Lansman and Willsman are old comrades, of course – they worked for decades together in the CLPD: both feature in this very entertaining BBC drama, which shows how the CLPD successfully fought for mandatory reselection in the Labour Party back in 1980. Funnily enough, as soon as Jeremy Corbyn was elected leader of the Labour Party, both gave up the fight for this important leftwing principle. In this, they were following Corbyn’s lead, unfortunately, who still attempts to appease the right, in the vain hope that this will keep the centre on board and thus neutralise the right.

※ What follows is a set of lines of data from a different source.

import Summits.QuantumFields.GaugeBoot.Eqs.KZL2rpD4Z1LT1
import Summits.QuantumFields.GaugeBoot.Eqs.KZL2rpD4Z1LT2
import Summits.QuantumFields.GaugeBoot.Eqs.KZL2rpD4Z1LT3
import Summits.QuantumFields.GaugeBoot.Eqs.KZL2rpD4Z1LW1
import HarnessLib

/-!
# Aggregated equality row of `beta-1-1-lower.conic1.json` — assembly of the coded row (data)

Cell `pub-gaugeboot` (HOME `run/shared/lean/pub/pub-gaugeboot/`), seat lean2 (KZ aggregated equality bindings; FANOUT-PLAN A126 (2)(c) /
A137 (1)(iii) / A146 / A152 (1)).  Certificate of record `certs/SU2-D4/kz-L2-rp/beta-1-1-lower.conic1.json` (sha256 field `b7f4f94d676cea9d…`) over the
problem `certs/SU2-D4/kz-L2-rp/beta-1-1-lower.problem1.json` (`SU(2)`, `D = 4`, `β_std = 1`, 3300 equality rows, eng2's reduced form): its
3294 exact equality multipliers `lamQ` (dyadic rationals; sha256 of the multiplier list `9c754fe12d363fb3…`) contract the
equality rows into ONE row `r = Σ_e lamQ_e · row_e` (9961 labelled terms, right-hand side Σ_e lamQ_e · rhs_e = 0) — the only way
the certificate replay (lean3's `_of_feasible_agg` shape) uses the equality system.  The row is INTEGER-CODED (`Eqs/BindKitZ`: `(terms, M, K,
witness)`, terms `tz <label code> <z>` with coefficient `z / M` exactly, witness `lz <m> <def id> <position>` = an exact combination of
3293 of the family's G1 theorem rows `KZL2rpD4LitsZ*.litZ`, `μ = Σ_e lamQ_e · Λ_e` from the seat's exact elimination witnesses `Λ`,
re-verified exactly in the seat).  Because of its size the row is spread over several modules: term pieces `…Z1LT<k>` and the
witness pieces `…Z1LW<k>` and the assembly `…Z1LR` (data only), and the final module `Eqs/KZL2rpD4Z1L` with the `m = 7` residue-class
kernel checks `chk<i>` (`Eqs/BindKitZPF.cchkZPf litZ p q 7 i` — the `BindKitZP` residue-class check with the class filter inside the combination; integer arithmetic only, one `decide` each, ≈ 21 s measured) and `Ecode`, `E_holds`, `rowSum4_row` (
`rowSum4 1 L r = 0` on every torus `(ℤ/L)^4` with `L ≥ 6`).  Positivity blocks and the certificate inequalities are NOT
treated here.  GENERATED by `scratch/agg_data.py` + `scratch/gen_aggZP.py`.

HONEST FRAMING (page 1 of every file of this cell): certified bounds on lattice expectations at STATED coupling, gauge
group, dimension and torus size; NOT a mass gap, NOT a continuum limit, NOT a string tension, NOT large `N`; NOT
Yang–Mills-summit-bearing (barriers `FixedCouplingUltralocality`, `PerturbativeInvisibility`).
-/

noncomputable section

open Literature.MathematicalPhysics.QuantumFieldTheory
open Summit.QuantumFields.GaugeBoot.BindN Summit.QuantumFields.GaugeBoot.BindZ

namespace Summit.QuantumFields.GaugeBoot.KZL2rpD4.Z1L

variable {L : ℕ} [NeZero L]

/-- The coded aggregated row `(terms, M, K, witness)`: 9961 terms in 3 pieces, `M = 3799912185593856` (52 bits), `K` (8 bits) = the integer scale of the check, 3293 witness entries in 1 pieces. -/
def crow : CRowZ :=
  (terms1 ++ terms2 ++ terms3, 3799912185593856,
   128,
   wit1)

end Summit.QuantumFields.GaugeBoot.KZL2rpD4.Z1L

end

This is tactically inept. The majority of Labour MPs have been plotting against Corbyn from day one, if not before. Should he become prime minister – which is far from certain, even if Labour wins the next general election – he would be held hostage by the Parliamentary Labour Party. In all likelihood the right would try one manoeuvre after another to get rid of him. By refusing to back mandatory reselection (aka open selection) at conference, which would have allowed the membership to rid the PLP of the anti-Corbyn right, Corbyn has seriously undermined his own position.

What now?

This latest episode must serve as serious wake-up call for the whole Labour left. As this year’s conference showed very vividly – especially the debacle over open selection – there is now a massive democratic deficit on the Labour left. A huge gap exists between the aspirations and the hopes of many members about what the Labour Party is and what it could achieve – and the attempts by the Labour leadership to steer the organisation into another direction altogether.

There is a huge space for a principled, leftwing organisation of the Labour left that critically supports Jeremy Corbyn, fights openly against the witchhunt and campaigns for the thorough democratisation of the party and the left itself. Reporting openly and honestly about what is going on must an integral part of the culture of such a new organisation and that is why we say that the politics and the methods of the CLGA belong on the scrap heap of history. Neither organisation involved in these aborted subterranean negotiations have seen the need for transparency on any of the political differences involved, let alone to criticise the methods employed. In emails to their members both JVL and CLPD do not even mention the fact that there has been a disagreement with Lansman.

This, comrades, is just not good enough.